EXCERPTED RECORDS Block Start
import Literature.AnabelianGeometry.SemiGraphs.StarLinkFiniteOpen
import Literature.AnabelianGeometry.SemiGraphs.InducedAlongApproximator
import Literature.AnabelianGeometry.SemiGraphs.StarSubSemiGraphConnected

/-!
# The star-link of a covering as a finite open object of `Loc(𝔾, Γ)` — assembly modulo ONE clause ([SemiAnbd] §4 pp.51–52, Prop 4.7 p.57)

Mochizuki, *Semi-graphs of anabelioids*, Publ. RIMS **42** (2006), §4 pp.51–52 (the objects of
`Loc(𝔾, Γ)`: "A finite open object `H` is a finite, connected, quasi-coherent, totally elevated, totally
universally sub-coverticial, totally aloof, verticially slim semi-graph of anabelioids, equipped with an
iso-immersive, verticially iso-excisive local `(𝒢, Γ)`-structure, such that `H` contains at least one
non-isolated open edge which is, however, `𝒢`-closed"), Def 4.2 (i) p.52 (links), proof of Prop 4.7 p.57
l.38–40 ("if we take `H₃` to be the link contained in `𝒢₃` which is determined by the images `v₃`, `e₃` of
`v′`, `e′` …"; print's calligraphic `𝒢`, `𝒢₃` are semi-graphs of anabelioids, the cell's `𝔾`, `𝔾₃` denote
underlying semi-graphs) (kurims `paper:url-f33ace170ff4`). [cite: MochizukiSemiAnbd2006, §4, p. 51]

DEFINITION (cell abc-iut, layer L3, seat abc-iut-L3-t12 gen 10; the ASSEMBLY of the L3 lead's row
«PROP47@REAL-CONSTRUCTION», item (γ) «link-in-a-covering constructor», over bricks B1 `StarSubSemiGraph`,
B2 `StarLinkFiniteOpen`, B2′ `StarSubSemiGraphConnected`, B3 `InducedAlongApproximator`; SHAPES memo
`HOME/staging/L3/L3-t12/g10/SHAPES-gamma-LinkInCovering.md`): at the real vocabulary `SemiAnbdVocab.ofReal R`
(every residual `R`), for an object `X` of the ambient category over `𝔾` by a finite étale `p : X ⟶ 𝔾`
(the covering `𝒢₃ → 𝒢` of print), untangled and finite, quasi-coherent and totally elevated (for coverings
of the `𝔾` of `Loc(𝔾, Γ)` both hold BY NAME, abc-iut-L3-t3's `SgA.heredity_of_finiteEtale`), a closed edge
`e₃` with abutments `v₃`, `v₃′`, and one further closed edge of `X` leaving `{v₃, v₃′}`:

* `SgAQuot.SgA.starLinkLocObj …` — **the FINITE OPEN OBJECT of `Loc(𝔾, Γ)` carried by the full star
  `X.starAt {v₃, v₃′}`** with the local `(𝔾, Γ)`-structure INDUCED by `X.starAt {v₃, v₃′} ⟶ X ⟶ 𝔾`
  (abc-iut-L3-t3's `LocalGStructure.induced`), its finite-open datum `IsFiniteOpenDatum` (8 clauses)
  ASSEMBLED from the bricks — isFinite (B1), isConnected (B2′), isQuasiCoherent / isTotallyElevated (B3),
  isoImmersive / vertIsoExcisive / exists_edge (B2) — MODULO EXACTLY ONE DISPLAYED HYPOTHESIS
  `hUS : (X.starAt {v₃, v₃′}).toSgA.IsTotallyUniversallySubCoverticial` (total universal
  sub-coverticiality of the star: its heredity from `X` needs fibre products of coverings — the lead's
  unowned row (δ) — and is NOT proved in the tree);
* `starLinkLocObj_U`, `starLinkLocObj_str`, `starLinkLocObj_isFiniteOpen` — bookkeeping.

READING PROVISO (L3 lead gen 8, F106): this object is print's LINK `H₃` of Prop 4.7 (an open object of
verticial length `2` and edge-wise length `1`, Def 4.2 (i)) only when, moreover, `v₃ ≠ v₃′` and `e₃` is the
UNIQUE closed edge of `X` joining `v₃` and `v₃′` ("untangled", §1 p.13, does not exclude parallel closed
edges); `IsLink` is not claimed here.  No instance, no notation; nothing printed is discharged (Prop 4.7
needs moreover (α) the Galois covering with isotropy, (β), the NL-lift B4 and (δ)); typed ≠ proved;
conditional ≠ discharged; nothing here takes a side on [IUTchIII] Cor. 3.12.
-/

noncomputable section

namespace Literature.AnabelianGeometry.SemiGraphs

open CategoryTheory

universe v₁ u₁ u

namespace SgAQuot.SgA

open SemiGraphOfAnabelioids Loc

variable (R : BridgeResidual.{v₁, u₁, u}) {G : SgA.{v₁, u₁, u}} (Γ : Subgroup (Aut G))
  (X : SgA.{v₁, u₁, u}) (p : X ⟶ G) (hp : finiteEtale p.hom.hom) (hXunt : X.toSgA.graph.IsUntangled)
  (hXfin : X.toSgA.graph.IsFinite) (hXqc : X.toSgA.IsQuasiCoherent) (hXte : X.toSgA.IsTotallyElevated)
  (v₃ v₃' : X.toSgA.graph.Vertex) {e₃ : X.toSgA.graph.Edge} (b₁ b₂ : X.toSgA.graph.Branch)
  (hb₁ : X.toSgA.graph.edgeOf b₁ = e₃) (hb₂ : X.toSgA.graph.edgeOf b₂ = e₃)
  (h₁ : X.toSgA.graph.abuts b₁ = some v₃) (h₂ : X.toSgA.graph.abuts b₂ = some v₃')
  (e₀ : X.toSgA.graph.Edge) (he₀ : X.toSgA.graph.IsClosedEdge e₀) (c₁ c₂ : X.toSgA.graph.Branch)
  (hc₁ : X.toSgA.graph.edgeOf c₁ = e₀) (hc₂ : X.toSgA.graph.edgeOf c₂ = e₀) (w : X.toSgA.graph.Vertex)
  (hw : w ∈ ({v₃, v₃'} : Set X.toSgA.graph.Vertex)) (hin : X.toSgA.graph.abuts c₁ = some w)
  (hout : ∀ u ∈ ({v₃, v₃'} : Set X.toSgA.graph.Vertex), X.toSgA.graph.abuts c₂ ≠ some u)
  (hUS : (X.starAt {v₃, v₃'}).toSgA.IsTotallyUniversallySubCoverticial)

/-- A finite semi-graph is locally finite. [cite: MochizukiSemiAnbd2006, §1, p. 13] -/
theorem isLocallyFinite_of_isFinite {X : SgA.{v₁, u₁, u}} (h : X.toSgA.graph.IsFinite) :
    X.toSgA.graph.IsLocallyFinite := by
  haveI := h.finite_edge
  exact ⟨fun _ => Set.toFinite _⟩

include hp in
/-- The `𝔾`-structure `X.starAt {v₃, v₃′} ⟶ X ⟶ 𝔾` of the star is locally finite étale.
[cite: MochizukiSemiAnbd2006, §4, p. 51] -/
theorem locallyFiniteEtale_starLinkHom (S : Set X.toSgA.graph.Vertex) :
    (SemiAnbdVocab.ofReal R).IsLocallyFiniteEtale (X.starAtHom S ≫ p) :=
  X.locallyFiniteEtale_starAtHom_comp R S p (locallyFiniteEtale_of_finiteEtale hp)

/-- **The star-link of the covering `p : X ⟶ 𝔾` at the closed edge `e₃` (abutments `v₃`, `v₃′`) as a
FINITE OPEN OBJECT of `Loc(𝔾, Γ)`** at the real vocabulary: underlying semi-graph of anabelioids the full
star `X.starAt {v₃, v₃′}` (brick B1), local `(𝔾, Γ)`-structure induced by `X.starAt {v₃, v₃′} ⟶ X ⟶ 𝔾`,
no `𝔾`-structure (`str = none`), finite-open datum assembled from bricks B1/B2/B2′/B3 modulo the ONE
displayed hypothesis `hUS` (total universal sub-coverticiality of the star).  Print's link `H₃` of
Prop 4.7 when moreover `e₃` is the unique closed edge joining `v₃ ≠ v₃′` (F106 proviso; not used here).
[cite: MochizukiSemiAnbd2006, §4, p. 51] -/
def starLinkLocObj : LocObj (SemiAnbdVocab.ofReal R) G Γ where
  U := X.starAt {v₃, v₃'}
  L := LocalGStructure.induced (SemiAnbdVocab.ofReal R) (Γ := Γ) (X.starAtHom {v₃, v₃'} ≫ p)
    (locallyFiniteEtale_starLinkHom R X p hp {v₃, v₃'})
  str := none
  tempered_wf := fun _ h => by cases h
  finOpen_wf := fun _ =>
    { isFinite := (SemiAnbdVocab.ofReal_isFinite_iff R _).mpr
        (X.starAt_isFinite {v₃, v₃'} (isLocallyFinite_of_isFinite hXfin) (Set.toFinite _))
      isConnected := X.starAt_isConnected_pair_ofReal R v₃ v₃' b₁ b₂ hb₁ hb₂ h₁ h₂
      isQuasiCoherent := X.starAt_isQuasiCoherent {v₃, v₃'} hXqc
      isTotallyElevated := X.starAt_isTotallyElevated {v₃, v₃'} hXte
      isTotallyUnivSubcoverticial := hUS
      isoImmersive := X.isIsoImmersive_induced_starAt R {v₃, v₃'} p Γ hp hXunt _
      vertIsoExcisive := X.isVerticiallyIsoExcisive_induced_starAt R {v₃, v₃'} p Γ hp hXunt _
      exists_edge := X.exists_open_gClosed_edge_starAt R {v₃, v₃'} p Γ hp _ e₀ he₀ c₁ c₂ hc₁ hc₂ w hw
        hin hout }

/-- The underlying semi-graph of anabelioids of the star-link object is the full star `X.starAt {v₃, v₃′}`.
[cite: MochizukiSemiAnbd2006, §4, p. 51] -/
@[simp] theorem starLinkLocObj_U :
    (starLinkLocObj R Γ X p hp hXunt hXfin hXqc hXte v₃ v₃' b₁ b₂ hb₁ hb₂ h₁ h₂ e₀ he₀ c₁ c₂ hc₁ hc₂ w
      hw hin hout hUS).U = X.starAt {v₃, v₃'} := rfl

/-- The star-link object has no `𝔾`-structure (it is not a tempered object).
[cite: MochizukiSemiAnbd2006, §4, p. 51] -/
@[simp] theorem starLinkLocObj_str :
    (starLinkLocObj R Γ X p hp hXunt hXfin hXqc hXte v₃ v₃' b₁ b₂ hb₁ hb₂ h₁ h₂ e₀ he₀ c₁ c₂ hc₁ hc₂ w
      hw hin hout hUS).str = none := rfl

/-- **The star-link object is a FINITE OPEN object of `Loc(𝔾, Γ)`.** [cite: MochizukiSemiAnbd2006, §4, p. 51] -/
theorem starLinkLocObj_isFiniteOpen :
    (starLinkLocObj R Γ X p hp hXunt hXfin hXqc hXte v₃ v₃' b₁ b₂ hb₁ hb₂ h₁ h₂ e₀ he₀ c₁ c₂ hc₁ hc₂ w
      hw hin hout hUS).IsFiniteOpen (SemiAnbdVocab.ofReal R) := rfl

/-- The local `(𝔾, Γ)`-structure of the star-link object is the one INDUCED by its arrow to `𝔾`
(p.51: structures "compatible" with `X.starAt {v₃, v₃′} ⟶ X ⟶ 𝔾`; Def 4.1 (iv)). [cite: MochizukiSemiAnbd2006, Def 4.1 (iv), p. 51] -/
theorem starLinkLocObj_L :
    (starLinkLocObj R Γ X p hp hXunt hXfin hXqc hXte v₃ v₃' b₁ b₂ hb₁ hb₂ h₁ h₂ e₀ he₀ c₁ c₂ hc₁ hc₂ w
      hw hin hout hUS).L =
      LocalGStructure.induced (SemiAnbdVocab.ofReal R) (Γ := Γ) (X.starAtHom {v₃, v₃'} ≫ p)
        (locallyFiniteEtale_starLinkHom R X p hp {v₃, v₃'}) := rfl

end SgAQuot.SgA

end Literature.AnabelianGeometry.SemiGraphs

end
EXCERPTED RECORDS Block End
__THE PROBLEM__.
Retype, exactly as shown, the lines from the one with "exists_edge := X.exists_open_gClosed_edge_starAt" through the end of the records.

__RESPONSE AREA__.
      exists_edge := X.exists_open_gClosed_edge_starAt R {v₃, v₃'} p Γ hp _ e₀ he₀ c₁ c₂ hc₁ hc₂ w hw
        hin hout }

/-- The underlying semi-graph of anabelioids of the star-link object is the full star `X.starAt {v₃, v₃′}`.
[cite: MochizukiSemiAnbd2006, §4, p. 51] -/
@[simp] theorem starLinkLocObj_U :
    (starLinkLocObj R Γ X p hp hXunt hXfin hXqc hXte v₃ v₃' b₁ b₂ hb₁ hb₂ h₁ h₂ e₀ he₀ c₁ c₂ hc₁ hc₂ w
      hw hin hout hUS).U = X.starAt {v₃, v₃'} := rfl

/-- The star-link object has no `𝔾`-structure (it is not a tempered object).
[cite: MochizukiSemiAnbd2006, §4, p. 51] -/
@[simp] theorem starLinkLocObj_str :
    (starLinkLocObj R Γ X p hp hXunt hXfin hXqc hXte v₃ v₃' b₁ b₂ hb₁ hb₂ h₁ h₂ e₀ he₀ c₁ c₂ hc₁ hc₂ w
      hw hin hout hUS).str = none := rfl

/-- **The star-link object is a FINITE OPEN object of `Loc(𝔾, Γ)`.** [cite: MochizukiSemiAnbd2006, §4, p. 51] -/
theorem starLinkLocObj_isFiniteOpen :
    (starLinkLocObj R Γ X p hp hXunt hXfin hXqc hXte v₃ v₃' b₁ b₂ hb₁ hb₂ h₁ h₂ e₀ he₀ c₁ c₂ hc₁ hc₂ w
      hw hin hout hUS).IsFiniteOpen (SemiAnbdVocab.ofReal R) := rfl

/-- The local `(𝔾, Γ)`-structure of the star-link object is the one INDUCED by its arrow to `𝔾`
(p.51: structures "compatible" with `X.starAt {v₃, v₃′} ⟶ X ⟶ 𝔾`; Def 4.1 (iv)). [cite: MochizukiSemiAnbd2006, Def 4.1 (iv), p. 51] -/
theorem starLinkLocObj_L :
    (starLinkLocObj R Γ X p hp hXunt hXfin hXqc hXte v₃ v₃' b₁ b₂ hb₁ hb₂ h₁ h₂ e₀ he₀ c₁ c₂ hc₁ hc₂ w
      hw hin hout hUS).L =
      LocalGStructure.induced (SemiAnbdVocab.ofReal R) (Γ := Γ) (X.starAtHom {v₃, v₃'} ≫ p)
        (locallyFiniteEtale_starLinkHom R X p hp {v₃, v₃'}) := rfl

end SgAQuot.SgA

end Literature.AnabelianGeometry.SemiGraphs

end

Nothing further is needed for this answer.